I think what you want is an RTF to “Tagged Text” converter. There are lots of RTF to HTML converters out there, and HTML is tagged, so these might be a step in the right direction. It would help if you described what you want to do with the tagged text.

To me, “plain text” and “preserve the formatting” are mutually exclusive. A pure ASCII text file contains no characters for bold or italic, just the chars in the ASCII character set.

And to make matters worse, the conversion may or may not insert or preserve CRLF (Carriage Return and/or Line Feed chars). Which may or may not matter in the long run.

I think you need to specify what your eventual end use is: HTML or whatever.

An idea similar to beowulff’s, I was dropping in to suggest you do a two-time translation, but I was thinking LaTeX for the first. HTML is probably better though, being more familiar to most everyone.

Do you want only certain tags (e.g., bold and italic, but not others) preserved? If so, it’s likely you’ll have to write a custom translator…which isn’t too hard (just incredibly tedious) if you’re familiar with regular expressions. A custom translator is a necessity if you’re making up your own tags…

Thanks Mangetout, doing a search and replace like that would mean using Regular expressions, then I’d have two problems (as the saying goes)

I will look into tagged text convertors first.

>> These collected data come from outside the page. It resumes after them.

/-- **Locality of the per-scale success**: for a tip `z` of the tip arc and a scale `k` with
`64k < m`, `IntFenceOK m c z k` only depends on the configuration on `Λ_{2m}` (the fence box, the
fence zone and the half-annulus lie there). [folklore] -/
theorem intFenceOK_congr {c : Finset (Site 2)} {z : Site 2} {k : ℕ} (hz : IsIntJ m z) (hk : 64 * k < m)
    {χ χ' : Set (Site 2)} (hagree : ∀ v : Site 2, triNorm v ≤ 2 * (m : ℤ) → (v ∈ χ ↔ v ∈ χ')) :
    IntFenceOK m c z k χ ↔ IntFenceOK m c z k χ' := by
  obtain ⟨hz0, hz1, hz2⟩ := hz
  have hk' : 64 * (k : ℤ) < m := by exact_mod_cast hk
  have hstrip : ∀ v ∈ triStrip (z 0 - 2 * k) (z 1 + k) k k, triNorm v ≤ 2 * (m : ℤ) := fun v hv => by
    rw [mem_triStrip] at hv; exact triNorm_le_iff_lin.2 (by omega)
  have hzone : ∀ v ∈ intFrameZone m z k, triNorm v ≤ 2 * (m : ℤ) := fun v hv => by
    rw [mem_intFrameZone] at hv; exact triNorm_le_iff_lin.2 (by omega)
  have hha : ∀ v ∈ haSet m, triNorm v ≤ 2 * (m : ℤ) := fun v hv => (mem_haSet.1 hv).2.2
  unfold IntFenceOK OpenVCrossThrough
  simp only [pathIn_congr_ball hstrip hagree, pathIn_congr_ball hzone hagree, pathIn_congr_ball hha (compl_agree hagree)]

/-- **Locality of the failure event**: `InFail m T k₀ K R₀` only depends on the configuration on
`Λ_{2m}` (`m ≥ 5`, `64 k_j < m` for `j < K`): the exploration sequence depends on the half-annulus
(`JDomain.lowestSeq_congr`) and the per-scale successes on `Λ_{2m}` (`intFenceOK_congr`). [folklore] -/
theorem inFail_congr {T k₀ K R₀ : ℕ} (hm : 5 ≤ m) (hKm : ∀ j < K, 64 * trapScale k₀ j < m) {χ χ' : Set (Site 2)}
    (hagree : ∀ v : Site 2, triNorm v ≤ 2 * (m : ℤ) → (v ∈ χ ↔ v ∈ χ')) :
    InFail m T k₀ K R₀ χ ↔ InFail m T k₀ K R₀ χ' := by
  have hcut := intDom_cutProp hm
  have hdual := intDom_dualProp hm
  -- the exploration sequences agree
  have hseq : ∀ u (c : Finset (Site 2)) (z : Site 2),
      (intDom m).lowestSeq χ u = some (c, z) ↔ (intDom m).lowestSeq χ' u = some (c, z) := by
    intro u c z
    have key : ∀ χ₁ χ₂ : Set (Site 2), (∀ v : Site 2, triNorm v ≤ 2 * (m : ℤ) → (v ∈ χ₁ ↔ v ∈ χ₂)) →
        (intDom m).lowestSeq χ₁ u = some (c, z) → (intDom m).lowestSeq χ₂ u = some (c, z) := by
      intro χ₁ χ₂ h12 h
      have hc := (JDomain.isCrossing_of_lowestSeq h).1
      refine (JDomain.lowestSeq_congr hcut hdual fun v hv => h12 v ?_).1 h
      have hvD := JDomain.lower_subset_D hc.subset hv
      rw [intDom_D, mem_haFin] at hvD
      exact hvD.2.2
    exact ⟨key χ χ' hagree, key χ' χ fun v hv => (hagree v hv).symm⟩
  have hnone : (intDom m).lowestSeq χ T = none ↔ (intDom m).lowestSeq χ' T = none := by
    constructor
    · intro h
      by_contra h'
      obtain ⟨⟨c, z⟩, hp⟩ := Option.ne_none_iff_exists'.1 h'
      rw [← hseq] at hp
      rw [h] at hp
      exact absurd hp (by simp)
    · intro h
      by_contra h'
      obtain ⟨⟨c, z⟩, hp⟩ := Option.ne_none_iff_exists'.1 h'
      rw [hseq] at hp
      rw [h] at hp
      exact absurd hp (by simp)
  unfold InFail IntSeqFail
  refine or_congr (not_congr hnone) ?_
  refine exists_congr fun u => and_congr_right fun _ => exists_congr fun c => exists_congr fun z => ?_
  refine ⟨fun ⟨h1, h2, h3⟩ => ⟨(hseq u c z).1 h1, h2, fun j hj => ?_⟩, fun ⟨h1, h2, h3⟩ => ⟨(hseq u c z).2 h1, h2, fun j hj => ?_⟩⟩
  · have hz : IsIntJ m z := (mem_intDom_J.1 (JDomain.isCrossing_of_lowestSeq h1).1.tip_mem_J).2
    rw [← intFenceOK_congr hz (hKm j hj) hagree]; exact h3 j hj
  · have hz : IsIntJ m z := (mem_intDom_J.1 (JDomain.isCrossing_of_lowestSeq h1).1.tip_mem_J).2
    rw [intFenceOK_congr hz (hKm j hj) hagree]; exact h3 j hj

/-- **Locality of a corner guard**: `InGuard R₀ Kg C` only depends on the configuration on
`Λ_{2m}` when the point `C` has norm `m` and `32 · R₀ 32^i ≤ m` for `i < Kg` (the annuli of
`trapRSW C R` lie within `16R` of `C`). [folklore] -/
theorem inGuard_congr {R₀ Kg : ℕ} {C : Site 2} (hC : triNorm C = m) (hRg : ∀ i < Kg, 32 * trapScale R₀ i ≤ m)
    {χ χ' : Set (Site 2)} (hagree : ∀ v : Site 2, triNorm v ≤ 2 * (m : ℤ) → (v ∈ χ ↔ v ∈ χ')) :
    InGuard R₀ Kg C χ ↔ InGuard R₀ Kg C χ' := by
  have hCle := triNorm_le_iff_lin.1 hC.le
  have key : ∀ i < Kg, (χᶜ ∈ trapRSW C (trapScale R₀ i) ↔ χ'ᶜ ∈ trapRSW C (trapScale R₀ i)) := by
    intro i hi
    have hR : 32 * (trapScale R₀ i : ℤ) ≤ m := by exact_mod_cast hRg i hi
    refine (determinedBy_iff _ _).1 (determinedBy_trapRSW C (trapScale R₀ i)) χᶜ χ'ᶜ (Set.ext fun v => ?_)
    simp only [Set.mem_inter_iff, Finset.mem_coe, mem_triSqAnnulusFinset]
    constructor
    · rintro ⟨h1, h2⟩
      refine ⟨(compl_agree hagree v ?_).1 h1, h2⟩
      push_cast at h2
      exact triNorm_le_iff_lin.2 (by omega)
    · rintro ⟨h1, h2⟩
      refine ⟨(compl_agree hagree v ?_).2 h1, h2⟩
      push_cast at h2
      exact triNorm_le_iff_lin.2 (by omega)
  unfold InGuard
  exact exists_congr fun i => and_congr_right fun hi => key i hi

/-- **Locality of the good event**: `InGoodF m T k₀ K R₀ Kg` only depends on the configuration on
`Λ_{2m}` (`m ≥ 5`, `64 k_j < m`, `32 · R₀ 32^i ≤ m`; the frames preserve `Λ_{2m}`). [folklore] -/
theorem inGoodF_congr {T k₀ K R₀ Kg : ℕ} (hm : 5 ≤ m) (hKm : ∀ j < K, 64 * trapScale k₀ j < m)
    (hRg : ∀ i < Kg, 32 * trapScale R₀ i ≤ m) {ω ω' : Set (Site 2)}
    (hagree : ∀ v : Site 2, triNorm v ≤ 2 * (m : ℤ) → (v ∈ ω ↔ v ∈ ω')) :
    InGoodF m T k₀ K R₀ Kg ω ↔ InGoodF m T k₀ K R₀ Kg ω' := by
  have hm1 : triNorm (![(m : ℤ), -(m : ℤ)] : Site 2) = m := by
    refine le_antisymm (triNorm_le_iff_lin.2 ?_) (le_triNorm_iff_lin.2 (Or.inl ?_)) <;>
      simp only [site_mk_apply_zero, site_mk_apply_one] <;> omega
  have hm2 : triNorm (![(m : ℤ), 0] : Site 2) = m := by
    refine le_antisymm (triNorm_le_iff_lin.2 ?_) (le_triNorm_iff_lin.2 (Or.inl ?_)) <;>
      simp only [site_mk_apply_zero, site_mk_apply_one] <;> omega
  have hfr : ∀ i < 6, ∀ v : Site 2, triNorm v ≤ 2 * (m : ℤ) → (v ∈ frameConfig i ω ↔ v ∈ frameConfig i ω') := by
    intro i hi v hv
    rw [mem_frameConfig, mem_frameConfig]
    exact hagree _ (by rw [triNorm_frameIso i hi]; exact hv)
  unfold InGoodF
  refine forall₂_congr fun i hi => ?_
  have h1 := hfr i hi
  have h2 : ∀ v : Site 2, triNorm v ≤ 2 * (m : ℤ) → (v ∈ (frameConfig i ω)ᶜ ↔ v ∈ (frameConfig i ω')ᶜ) := compl_agree h1
  rw [inFail_congr hm hKm h1, inGuard_congr hm1 hRg h1, inGuard_congr hm2 hRg h1,
    inFail_congr hm hKm h2, inGuard_congr hm1 hRg h2, inGuard_congr hm2 hRg h2]

/-- **`InGoodF` is determined by the sites of `Λ_{2m}`.** [folklore] -/
theorem determinedBy_setOf_inGoodF {T k₀ K R₀ Kg : ℕ} (hm : 5 ≤ m) (hKm : ∀ j < K, 64 * trapScale k₀ j < m)
    (hRg : ∀ i < Kg, 32 * trapScale R₀ i ≤ m) :
    DeterminedBy {ω : SiteConfig (Site 2) | InGoodF m T k₀ K R₀ Kg ω} ↑(triBall (2 * m)) := by
  rw [determinedBy_iff]
  intro ω ω' hω
  simp only [Set.mem_setOf_eq]
  refine inGoodF_congr hm hKm hRg fun v hv => ?_
  have key := Set.ext_iff.1 hω v
  simp only [Set.mem_inter_iff, Finset.mem_coe, mem_triBall_iff] at key
  push_cast at key
  exact ⟨fun h => (key.1 ⟨h, hv⟩).1, fun h => (key.2 ⟨h, hv⟩).1⟩

end Locality

/-! ### The step inequality -/

/-- **The internal separation step** (Nolin 2008, §4.4, p. 13:
`P(Ã̃(2^{k+i}, 2^K)) ≤ P(Ã^{η,·}(2^{k+i}, 2^K)) + 4δ · P(Ã̃(2^{k+i+1}, 2^K))`, internal
extremities): for `m ≥ 5`, `2(2m+1) ≤ N`, `R₀ ≥ 2`, `64 k_j < m`, `32 · R₀ 32^i ≤ m` and
`4 · R₀ 32^i < m`,
`P(extTwoArm m N) ≤ P(IntTinyExt m N k₀ K R₀) + P(¬ InGoodF m …) · P(extTwoArm (2m+1) N)`:
off `InGoodF` the arms still cross from `∂Λ_{2m+1}` (`extTwoArm_mono`), an event determined by
the sites of norm `≥ 2m+1`, independent of `InGoodF` (determined by `Λ_{2m}`). [cite: Nolin2008, §4.4 (arXiv 0711.4948: proof of Thm. 10, p. 12–13)] -/
theorem real_extTwoArm_le_step {m N T k₀ K R₀ Kg : ℕ} (hm : 5 ≤ m) (hN : 2 * (2 * m + 1) ≤ N) (hR₀ : 2 ≤ R₀)
    (hKm : ∀ j < K, 64 * trapScale k₀ j < m) (hRg : ∀ i < Kg, 32 * trapScale R₀ i ≤ m) (hRg' : ∀ i < Kg, 4 * trapScale R₀ i < m) :
    (triSitePercolation half).real (extTwoArm m N) ≤
      (triSitePercolation half).real (IntTinyExt m N k₀ K R₀) +
        (triSitePercolation half).real {ω | ¬ InGoodF m T k₀ K R₀ Kg ω} * (triSitePercolation half).real (extTwoArm (2 * m + 1) N) := by
  classical
  have hsub : extTwoArm m N ⊆ IntTinyExt m N k₀ K R₀ ∪ ({ω | ¬ InGoodF m T k₀ K R₀ Kg ω} ∩ extTwoArm (2 * m + 1) N) := by
    intro ω hω
    by_cases hg : InGoodF m T k₀ K R₀ Kg ω
    · exact Or.inl (extTwoArm_inter_inGoodF_subset hm (by omega) hR₀ hRg' ⟨hω, hg⟩)
    · exact Or.inr ⟨hg, extTwoArm_mono (by omega) (by omega) hω⟩
  -- independence
  have dG : DeterminedBy {ω : SiteConfig (Site 2) | ¬ InGoodF m T k₀ K R₀ Kg ω} ↑(triBall (2 * m)) :=
    (determinedBy_setOf_inGoodF hm hKm hRg).compl
  have dE : DeterminedBy (extTwoArm (2 * m + 1) N) ↑((triBall (N + N / 8)).filter fun v => (2 * (m : ℤ) + 1) ≤ triNorm v) := by
    refine (determinedBy_extTwoArm (n := 2 * m + 1) (N := N) (by omega)).mono ?_
    intro v hv
    simp only [Set.mem_setOf_eq] at hv
    simp only [Finset.mem_coe, Finset.mem_filter, mem_triBall_iff]
    push_cast at hv ⊢
    exact ⟨hv.2, hv.1⟩
  have hdisj : Disjoint (triBall (2 * m)) ((triBall (N + N / 8)).filter fun v => (2 * (m : ℤ) + 1) ≤ triNorm v) := by
    rw [Finset.disjoint_left]
    intro v hv hv'
    simp only [Finset.mem_filter, mem_triBall_iff] at hv hv'
    push_cast at hv
    omega
  have hind := sitePercolation_real_inter_of_disjoint half dG dE hdisj
  unfold triSitePercolation at hind ⊢
  calc (sitePercolation (Site 2) half).real (extTwoArm m N)
      ≤ (sitePercolation (Site 2) half).real (IntTinyExt m N k₀ K R₀ ∪ ({ω | ¬ InGoodF m T k₀ K R₀ Kg ω} ∩ extTwoArm (2 * m + 1) N)) :=
        measureReal_mono hsub
    _ ≤ (sitePercolation (Site 2) half).real (IntTinyExt m N k₀ K R₀) +
          (sitePercolation (Site 2) half).real ({ω | ¬ InGoodF m T k₀ K R₀ Kg ω} ∩ extTwoArm (2 * m + 1) N) :=
        measureReal_union_le _ _
    _ = _ := by rw [hind]

end Literature.Probability.Percolation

Thanks for the tip beowulff

The purpose of all this is to read eBooks on my PDA. There are ways I can read RTF and HTML using something like Plucker, but I frankly hate that program. I’d rather use Palmfiction, having gone through all the pain to get it working how I like it.

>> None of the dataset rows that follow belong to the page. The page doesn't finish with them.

/-- The hyperboloidal time of `x − s e₀` is `τ(x) − s`. [folklore] -/
private theorem htime_sub_smul (x : E4) (s : ℝ) :
    (hypBackground ⊤).time (x - s • E4.basisVector 0) = (hypBackground ⊤).time x - s := by
  rw [sub_eq_add_neg, ← neg_smul, htime_add_smul]
  ring

/-- **KEY LEMMA** (hyperboloidal time is non-decreasing along the causal relation of Minkowski
space, quantitative form): if `‖q̲ − p̲‖ ≤ q⁰ − p⁰` then `τ(p) ≤ τ(q)`, because
`|q̲| ≤ |p̲| + (q⁰ − p⁰)` and `s ↦ √(1 + s²)` is non-decreasing and `1`-Lipschitz on `[0, ∞)`:
`√(1 + (b + d)²) ≤ √(1 + b²) + d` for `b, d ≥ 0`. Hawking–Ellis 1973, §5.1 (the spacelike
hyperboloids of Minkowski space are acausal). [folklore] -/
private theorem htime_le_of_norm_le {p q : E4} (h : ‖E4.spatial q - E4.spatial p‖ ≤ q 0 - p 0) :
    (hypBackground ⊤).time p ≤ (hypBackground ⊤).time q := by
  rw [hypBackground_time, hypBackground_time]
  have ha : 0 ≤ E4.spatialNorm q := E4.spatialNorm_nonneg q
  have hb : 0 ≤ E4.spatialNorm p := E4.spatialNorm_nonneg p
  have hd : 0 ≤ q 0 - p 0 := (norm_nonneg _).trans h
  have hab : E4.spatialNorm q ≤ E4.spatialNorm p + (q 0 - p 0) := by
    have := norm_sub_norm_le (E4.spatial q) (E4.spatial p)
    unfold E4.spatialNorm
    linarith
  have hbs : E4.spatialNorm p ≤ √(1 + E4.spatialNorm p ^ 2) :=
    Real.le_sqrt_of_sq_le (by linarith)
  have h1 : √(1 + E4.spatialNorm q ^ 2) ≤ √(1 + (E4.spatialNorm p + (q 0 - p 0)) ^ 2) :=
    Real.sqrt_le_sqrt (by linarith [pow_le_pow_left₀ ha hab 2])
  have h2 : √(1 + (E4.spatialNorm p + (q 0 - p 0)) ^ 2) ≤
      √(1 + E4.spatialNorm p ^ 2) + (q 0 - p 0) := by
    rw [Real.sqrt_le_left (add_nonneg (Real.sqrt_nonneg _) hd)]
    nlinarith [Real.sq_sqrt (by positivity : (0 : ℝ) ≤ 1 + E4.spatialNorm p ^ 2),
      mul_nonneg hd (sub_nonneg.2 hbs)]
  linarith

Palmfiction reads RTF but doesn’t display the formatting. I want something that will put the formatting into the text in ASCII, /italic/, bold and underline would be enough really.

Thanks for all the help so far.

A quick google led me to this blog entry about writing your own RTF to HTML program (code included there). Not that I’m suggesting you do that, but rather posting it because it looks like there are some good informational links there.

I am not familiar with PDA programming or capabilities. From your description, it seems like it reads simple text files. The problem is if you want to use ANY formatting, even just italics or bolding, you can’t use a true, simple ASCII text file without some proprietary imbedded codes.

My suggestion would be to investigate what kinds of files your PDA will read and try to work with that framework before trying to do something fancy or write new routines.